Work item —
For this exercise, copy each line of the records that contains the word "exponents".
===== Given information
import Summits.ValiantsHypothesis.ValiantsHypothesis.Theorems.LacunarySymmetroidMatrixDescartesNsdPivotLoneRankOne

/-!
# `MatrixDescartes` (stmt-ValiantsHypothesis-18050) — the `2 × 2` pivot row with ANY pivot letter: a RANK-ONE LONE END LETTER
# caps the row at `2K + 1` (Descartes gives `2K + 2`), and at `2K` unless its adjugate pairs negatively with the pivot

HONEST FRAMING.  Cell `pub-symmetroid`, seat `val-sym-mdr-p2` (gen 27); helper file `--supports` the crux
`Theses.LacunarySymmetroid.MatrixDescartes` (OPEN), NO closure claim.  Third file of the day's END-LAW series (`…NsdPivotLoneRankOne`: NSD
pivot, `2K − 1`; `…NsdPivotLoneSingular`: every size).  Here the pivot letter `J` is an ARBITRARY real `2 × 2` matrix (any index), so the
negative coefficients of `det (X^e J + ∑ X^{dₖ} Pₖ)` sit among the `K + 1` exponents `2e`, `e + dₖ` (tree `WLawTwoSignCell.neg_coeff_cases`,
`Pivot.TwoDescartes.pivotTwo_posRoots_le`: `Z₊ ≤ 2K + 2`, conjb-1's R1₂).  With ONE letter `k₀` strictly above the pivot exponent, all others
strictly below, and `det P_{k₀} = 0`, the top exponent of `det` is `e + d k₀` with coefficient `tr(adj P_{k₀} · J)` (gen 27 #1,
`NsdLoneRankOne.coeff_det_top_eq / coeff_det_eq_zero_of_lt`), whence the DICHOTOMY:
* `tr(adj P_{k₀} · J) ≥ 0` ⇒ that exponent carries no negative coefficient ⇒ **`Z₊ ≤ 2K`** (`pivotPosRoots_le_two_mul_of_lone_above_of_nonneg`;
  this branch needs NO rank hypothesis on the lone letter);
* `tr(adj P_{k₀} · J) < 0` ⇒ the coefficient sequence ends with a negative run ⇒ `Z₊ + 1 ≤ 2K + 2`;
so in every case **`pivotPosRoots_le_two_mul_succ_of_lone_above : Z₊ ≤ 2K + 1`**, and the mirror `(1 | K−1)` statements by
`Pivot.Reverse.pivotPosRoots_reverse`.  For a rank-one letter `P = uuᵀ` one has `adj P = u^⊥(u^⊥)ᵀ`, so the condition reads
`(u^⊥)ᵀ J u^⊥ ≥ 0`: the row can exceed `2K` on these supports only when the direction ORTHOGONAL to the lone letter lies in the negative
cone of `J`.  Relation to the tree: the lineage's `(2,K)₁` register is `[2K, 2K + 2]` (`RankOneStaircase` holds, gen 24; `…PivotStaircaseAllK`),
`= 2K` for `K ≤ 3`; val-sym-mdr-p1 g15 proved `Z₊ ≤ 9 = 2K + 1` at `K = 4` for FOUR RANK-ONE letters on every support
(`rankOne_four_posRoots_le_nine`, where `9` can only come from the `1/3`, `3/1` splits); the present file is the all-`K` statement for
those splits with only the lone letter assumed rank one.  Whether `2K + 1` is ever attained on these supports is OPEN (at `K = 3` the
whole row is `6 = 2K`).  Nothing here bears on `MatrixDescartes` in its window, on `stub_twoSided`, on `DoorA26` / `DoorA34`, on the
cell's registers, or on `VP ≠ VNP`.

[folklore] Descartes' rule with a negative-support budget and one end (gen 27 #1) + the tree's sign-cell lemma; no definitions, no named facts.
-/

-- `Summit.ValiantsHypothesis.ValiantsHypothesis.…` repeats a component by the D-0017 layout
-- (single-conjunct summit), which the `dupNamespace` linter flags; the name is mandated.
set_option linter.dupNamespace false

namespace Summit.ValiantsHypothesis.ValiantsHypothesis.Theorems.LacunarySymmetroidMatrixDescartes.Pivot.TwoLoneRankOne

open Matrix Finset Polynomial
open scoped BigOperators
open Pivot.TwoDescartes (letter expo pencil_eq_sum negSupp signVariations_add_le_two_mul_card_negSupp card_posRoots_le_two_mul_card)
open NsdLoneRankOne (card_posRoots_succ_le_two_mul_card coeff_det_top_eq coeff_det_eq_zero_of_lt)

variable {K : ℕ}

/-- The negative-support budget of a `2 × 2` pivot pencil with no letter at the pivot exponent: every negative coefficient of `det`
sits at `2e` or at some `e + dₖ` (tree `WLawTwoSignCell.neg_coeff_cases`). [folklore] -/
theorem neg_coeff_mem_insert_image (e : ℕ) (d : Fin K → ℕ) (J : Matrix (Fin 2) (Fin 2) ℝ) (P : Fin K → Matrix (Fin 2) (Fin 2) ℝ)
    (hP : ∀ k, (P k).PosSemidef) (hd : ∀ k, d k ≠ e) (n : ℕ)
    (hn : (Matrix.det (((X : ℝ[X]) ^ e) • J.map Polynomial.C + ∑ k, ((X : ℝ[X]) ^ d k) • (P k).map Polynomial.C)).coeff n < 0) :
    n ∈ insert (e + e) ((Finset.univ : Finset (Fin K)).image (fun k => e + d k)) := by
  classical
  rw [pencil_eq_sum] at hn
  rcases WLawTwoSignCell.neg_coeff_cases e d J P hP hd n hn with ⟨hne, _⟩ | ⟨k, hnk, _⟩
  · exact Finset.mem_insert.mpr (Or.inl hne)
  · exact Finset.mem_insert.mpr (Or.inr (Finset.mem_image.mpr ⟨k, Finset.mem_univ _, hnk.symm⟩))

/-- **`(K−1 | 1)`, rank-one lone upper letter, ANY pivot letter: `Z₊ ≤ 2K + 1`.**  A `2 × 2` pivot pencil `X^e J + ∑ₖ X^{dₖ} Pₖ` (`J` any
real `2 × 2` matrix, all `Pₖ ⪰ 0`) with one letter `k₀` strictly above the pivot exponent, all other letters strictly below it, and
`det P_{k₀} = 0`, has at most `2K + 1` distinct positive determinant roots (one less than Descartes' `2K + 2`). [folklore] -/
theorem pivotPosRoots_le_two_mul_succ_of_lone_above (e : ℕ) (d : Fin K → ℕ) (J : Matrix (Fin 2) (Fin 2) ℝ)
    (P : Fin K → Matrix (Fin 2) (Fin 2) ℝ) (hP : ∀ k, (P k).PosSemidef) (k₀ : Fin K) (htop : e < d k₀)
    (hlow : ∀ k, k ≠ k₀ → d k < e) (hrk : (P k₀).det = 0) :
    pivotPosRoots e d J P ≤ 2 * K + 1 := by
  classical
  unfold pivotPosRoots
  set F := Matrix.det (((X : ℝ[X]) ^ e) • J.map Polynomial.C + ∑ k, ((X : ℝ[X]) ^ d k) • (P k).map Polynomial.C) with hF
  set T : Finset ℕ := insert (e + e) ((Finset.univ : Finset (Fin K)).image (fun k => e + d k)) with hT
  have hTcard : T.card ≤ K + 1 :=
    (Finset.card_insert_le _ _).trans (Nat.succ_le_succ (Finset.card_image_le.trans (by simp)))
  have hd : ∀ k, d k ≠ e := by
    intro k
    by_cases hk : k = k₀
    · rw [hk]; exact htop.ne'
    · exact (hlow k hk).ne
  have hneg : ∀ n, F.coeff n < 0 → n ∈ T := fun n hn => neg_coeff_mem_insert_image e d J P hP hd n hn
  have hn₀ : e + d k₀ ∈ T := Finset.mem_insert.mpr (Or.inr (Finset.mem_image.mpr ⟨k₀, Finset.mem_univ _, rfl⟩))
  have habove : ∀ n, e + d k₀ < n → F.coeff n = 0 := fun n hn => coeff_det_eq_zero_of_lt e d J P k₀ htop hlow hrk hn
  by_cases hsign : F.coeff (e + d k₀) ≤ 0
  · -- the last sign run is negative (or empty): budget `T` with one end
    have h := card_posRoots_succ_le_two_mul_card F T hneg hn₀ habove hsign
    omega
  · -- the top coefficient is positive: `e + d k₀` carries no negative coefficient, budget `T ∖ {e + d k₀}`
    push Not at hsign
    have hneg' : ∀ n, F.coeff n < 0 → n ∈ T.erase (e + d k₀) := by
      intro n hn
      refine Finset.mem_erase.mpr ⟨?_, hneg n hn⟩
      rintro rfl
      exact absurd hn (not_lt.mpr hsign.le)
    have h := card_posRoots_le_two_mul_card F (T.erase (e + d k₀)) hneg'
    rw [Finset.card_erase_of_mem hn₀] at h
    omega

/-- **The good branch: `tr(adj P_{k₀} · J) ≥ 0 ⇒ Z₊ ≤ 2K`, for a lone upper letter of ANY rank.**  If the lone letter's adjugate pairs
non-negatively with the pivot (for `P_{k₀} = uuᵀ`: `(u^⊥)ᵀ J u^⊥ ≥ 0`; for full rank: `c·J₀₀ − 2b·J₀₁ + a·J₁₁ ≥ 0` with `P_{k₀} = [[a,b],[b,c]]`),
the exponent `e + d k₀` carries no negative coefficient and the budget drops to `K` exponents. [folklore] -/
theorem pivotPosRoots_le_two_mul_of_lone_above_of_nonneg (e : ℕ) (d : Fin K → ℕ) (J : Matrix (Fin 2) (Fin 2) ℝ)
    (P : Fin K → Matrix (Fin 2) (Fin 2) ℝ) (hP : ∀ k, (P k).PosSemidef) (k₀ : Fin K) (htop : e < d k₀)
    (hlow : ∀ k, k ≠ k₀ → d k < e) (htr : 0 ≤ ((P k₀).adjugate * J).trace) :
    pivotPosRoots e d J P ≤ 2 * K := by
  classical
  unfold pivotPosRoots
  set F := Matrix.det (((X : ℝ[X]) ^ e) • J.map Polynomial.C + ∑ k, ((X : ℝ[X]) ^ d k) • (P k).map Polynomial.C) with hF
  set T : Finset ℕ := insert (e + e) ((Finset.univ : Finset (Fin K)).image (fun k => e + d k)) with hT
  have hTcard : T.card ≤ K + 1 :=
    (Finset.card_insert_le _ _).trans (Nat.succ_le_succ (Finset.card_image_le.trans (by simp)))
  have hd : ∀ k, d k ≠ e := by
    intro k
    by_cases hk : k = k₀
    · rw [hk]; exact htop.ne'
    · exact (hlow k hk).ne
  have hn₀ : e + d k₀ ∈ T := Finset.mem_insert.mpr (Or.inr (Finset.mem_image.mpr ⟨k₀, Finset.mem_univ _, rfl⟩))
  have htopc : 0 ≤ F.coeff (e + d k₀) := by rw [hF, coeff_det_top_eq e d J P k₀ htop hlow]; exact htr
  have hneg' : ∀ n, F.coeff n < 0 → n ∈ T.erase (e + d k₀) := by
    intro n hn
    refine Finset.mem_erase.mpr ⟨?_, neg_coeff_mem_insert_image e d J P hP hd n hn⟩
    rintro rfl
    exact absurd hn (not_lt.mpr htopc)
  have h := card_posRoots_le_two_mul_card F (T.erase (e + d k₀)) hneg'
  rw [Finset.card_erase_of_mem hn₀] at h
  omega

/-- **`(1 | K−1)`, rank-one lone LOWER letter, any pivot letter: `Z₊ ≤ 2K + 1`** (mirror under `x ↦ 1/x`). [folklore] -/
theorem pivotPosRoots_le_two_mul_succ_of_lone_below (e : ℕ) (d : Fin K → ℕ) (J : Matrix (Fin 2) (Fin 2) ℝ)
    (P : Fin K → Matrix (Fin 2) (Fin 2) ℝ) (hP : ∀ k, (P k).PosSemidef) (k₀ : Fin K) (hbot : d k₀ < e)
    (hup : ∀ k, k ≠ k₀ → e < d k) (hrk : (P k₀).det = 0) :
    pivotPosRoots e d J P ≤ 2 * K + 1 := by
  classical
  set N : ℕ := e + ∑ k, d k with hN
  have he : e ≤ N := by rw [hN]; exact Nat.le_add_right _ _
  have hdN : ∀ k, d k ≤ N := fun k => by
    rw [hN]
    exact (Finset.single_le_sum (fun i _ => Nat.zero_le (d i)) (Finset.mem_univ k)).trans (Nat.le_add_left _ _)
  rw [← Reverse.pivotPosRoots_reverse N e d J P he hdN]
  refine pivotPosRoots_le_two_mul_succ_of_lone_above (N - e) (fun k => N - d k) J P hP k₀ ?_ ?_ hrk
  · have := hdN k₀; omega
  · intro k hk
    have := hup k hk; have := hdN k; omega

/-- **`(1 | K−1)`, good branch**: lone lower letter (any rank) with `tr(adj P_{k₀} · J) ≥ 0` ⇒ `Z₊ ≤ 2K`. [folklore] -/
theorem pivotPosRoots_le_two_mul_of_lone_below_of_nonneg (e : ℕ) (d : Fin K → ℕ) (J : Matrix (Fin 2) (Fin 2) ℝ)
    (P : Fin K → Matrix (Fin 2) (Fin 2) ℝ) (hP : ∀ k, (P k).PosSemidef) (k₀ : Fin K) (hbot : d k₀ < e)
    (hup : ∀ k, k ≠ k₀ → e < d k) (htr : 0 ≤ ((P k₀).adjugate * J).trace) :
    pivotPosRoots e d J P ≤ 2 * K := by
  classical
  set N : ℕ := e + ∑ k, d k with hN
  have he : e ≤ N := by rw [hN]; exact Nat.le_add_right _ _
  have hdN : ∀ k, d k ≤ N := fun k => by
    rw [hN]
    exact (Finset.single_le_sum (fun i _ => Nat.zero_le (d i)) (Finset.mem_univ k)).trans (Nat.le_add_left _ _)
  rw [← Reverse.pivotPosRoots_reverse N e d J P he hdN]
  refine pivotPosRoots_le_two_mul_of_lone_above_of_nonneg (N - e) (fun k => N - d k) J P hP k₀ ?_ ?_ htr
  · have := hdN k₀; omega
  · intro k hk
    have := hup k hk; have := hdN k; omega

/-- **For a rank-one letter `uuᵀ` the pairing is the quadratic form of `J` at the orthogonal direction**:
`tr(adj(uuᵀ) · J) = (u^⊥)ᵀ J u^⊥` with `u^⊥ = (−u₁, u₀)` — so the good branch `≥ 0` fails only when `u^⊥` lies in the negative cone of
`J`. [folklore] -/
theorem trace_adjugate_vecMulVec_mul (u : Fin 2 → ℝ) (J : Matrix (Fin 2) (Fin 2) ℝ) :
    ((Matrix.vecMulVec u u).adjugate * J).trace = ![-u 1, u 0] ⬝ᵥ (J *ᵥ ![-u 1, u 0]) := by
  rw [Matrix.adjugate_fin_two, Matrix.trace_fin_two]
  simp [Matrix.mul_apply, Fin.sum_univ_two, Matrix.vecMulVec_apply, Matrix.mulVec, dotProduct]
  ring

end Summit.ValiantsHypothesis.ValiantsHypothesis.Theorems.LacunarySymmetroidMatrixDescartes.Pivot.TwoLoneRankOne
==========
Answer —
negative coefficients of `det (X^e J + ∑ X^{dₖ} Pₖ)` sit among the `K + 1` exponents `2e`, `e + dₖ` (tree `WLawTwoSignCell.neg_coeff_cases`,
the exponent `e + d k₀` carries no negative coefficient and the budget drops to `K` exponents. [folklore] -/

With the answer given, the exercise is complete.